import Literature.Probability.RandomPlanarGeometry.BackwardLoewnerFlow
import Literature.Probability.RandomPlanarGeometry.SLERSObservableIto
import Literature.Probability.RandomPlanarGeometry.LoewnerInverseMeasurable
import HarnessLib

/-!
# The backward SLE_κ flow of a point: adaptedness, localization, stopped Itô form

Trunk T-STOCH; the process layer of the proof of Rohde–Schramm's derivative estimate Cor. 3.5
(`Literature.Probability.RandomPlanarGeometry.RohdeSchramm2005_cor35`) through a supermartingale
for the **backward** SLE flow (Rohde–Schramm, *Basic properties of SLE*, Ann. Math. 161 (2005),
§3.1, Thm. 3.2: "`M_u := ψ(u)^a F(z(u))` … is a local martingale"). For the SLE_κ driving
function `U = √κ B` on the canonical space `(ℝ≥0 → ℝ, 𝓕ᵂ, preWienerMeasure)` and `w ∈ ℍ`, the
backward flow `hₜ(w)` (`Loewner.bwdFlow`, `BackwardLoewnerFlow.lean`) gives the real processes

* `bwdSLERe κ w t ω = Xₜ = re (hₜ(w) - Uₜ)`, `bwdSLEIm κ w t ω = Yₜ = im hₜ(w)` — continuous paths,
  adapted to the raw Brownian filtration (`Loewner.measurable_loewnerInv`: the backward flow at
  time `t` is a measurable functional of the path up to time `t`), progressive;
* `bwdSLEWeight κ w a lam t ω = Φₜ = exp ∫₀ᵗ (λ · 2/|Zₛ|² - a · 4Yₛ²/|Zₛ|⁴) ds = ψₜ^a (Yₜ/im w)^λ` —
  the finite-variation factor of Rohde–Schramm's martingale `ψ^a (1 + X²/Y²)^b Y^λ`
  (`bwdSLEWeight_eq`), continuous, adapted, `Φₜ = 1 + ∫₀ᵗ rate · Φ`;
* the **localizing times** `bwdLocTime κ n = Sₙ ∧ (n+1)` (`Sₙ` the first time `|Uₜ| ≥ n+1`,
  `sleDrivingTime`): stopping times, `↑` in effect to `∞` (`exists_le_bwdLocTime`), before which
  `|U| ≤ n+1`, `im w ≤ Y ≤ √((im w)² + 4(n+1))`, `|X| ≤ |re w| + (n+1)/im w + (n+1)` and `Φ` is
  bounded above and below — no swallowing ever occurs for the backward flow, so, unlike the forward
  case (`SLEPointFlow`), no localization in `Y` is needed;
* for a stopping time `σ ≤ bwdLocTime κ n`: the stopped processes `X^σ, Y^σ, Φ^σ`, their pathwise
  integral equations `X^σ_t = re w - ∫₀ᵗ 𝟙_{s≤σ} 2X/Q ds - √κ B_{t∧σ}`,
  `1/Y^σ_t = 1/im w - ∫₀ᵗ 𝟙_{s≤σ} 2/(YQ) ds`, `Φ^σ_t = 1 + ∫₀ᵗ 𝟙_{s≤σ} rate·Φ ds` (`Q = X² + Y²`),
  and **`X^σ` is an Itô process** driven by the canonical Brownian motion with drift
  `-𝟙_{s≤σ} 2X/Q` and diffusion coefficient `𝟙_{s≤σ}(-√κ)` (`isItoProcess_stoppedProcess_bwdSLERe`;
  Rohde–Schramm's (3.11) `dx = 2x dt/(x² + y²) - dξ` in reversed time).

## References

* S. Rohde, O. Schramm, *Basic properties of SLE*, Ann. of Math. 161 (2005), §3.1, Lemma 3.1,
  Thm. 3.2 and its proof ((3.11)), Cor. 3.5.
* D. Revuz, M. Yor, *Continuous Martingales and Brownian Motion* (1999), Ch. I §4, Ch. IV §2–3.
-/

noncomputable section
····················
*BRIEF*
Write out exactly the lines above between the line with "import HarnessLib" and the line with "the **localizing times**", inclusive, and nothing beyond them.

*YOUR RESPONSE*
import HarnessLib

/-!
# The backward SLE_κ flow of a point: adaptedness, localization, stopped Itô form

Trunk T-STOCH; the process layer of the proof of Rohde–Schramm's derivative estimate Cor. 3.5
(`Literature.Probability.RandomPlanarGeometry.RohdeSchramm2005_cor35`) through a supermartingale
for the **backward** SLE flow (Rohde–Schramm, *Basic properties of SLE*, Ann. Math. 161 (2005),
§3.1, Thm. 3.2: "`M_u := ψ(u)^a F(z(u))` … is a local martingale"). For the SLE_κ driving
function `U = √κ B` on the canonical space `(ℝ≥0 → ℝ, 𝓕ᵂ, preWienerMeasure)` and `w ∈ ℍ`, the
backward flow `hₜ(w)` (`Loewner.bwdFlow`, `BackwardLoewnerFlow.lean`) gives the real processes

* `bwdSLERe κ w t ω = Xₜ = re (hₜ(w) - Uₜ)`, `bwdSLEIm κ w t ω = Yₜ = im hₜ(w)` — continuous paths,
  adapted to the raw Brownian filtration (`Loewner.measurable_loewnerInv`: the backward flow at
  time `t` is a measurable functional of the path up to time `t`), progressive;
* `bwdSLEWeight κ w a lam t ω = Φₜ = exp ∫₀ᵗ (λ · 2/|Zₛ|² - a · 4Yₛ²/|Zₛ|⁴) ds = ψₜ^a (Yₜ/im w)^λ` —
  the finite-variation factor of Rohde–Schramm's martingale `ψ^a (1 + X²/Y²)^b Y^λ`
  (`bwdSLEWeight_eq`), continuous, adapted, `Φₜ = 1 + ∫₀ᵗ rate · Φ`;
* the **localizing times** `bwdLocTime κ n = Sₙ ∧ (n+1)` (`Sₙ` the first time `|Uₜ| ≥ n+1`,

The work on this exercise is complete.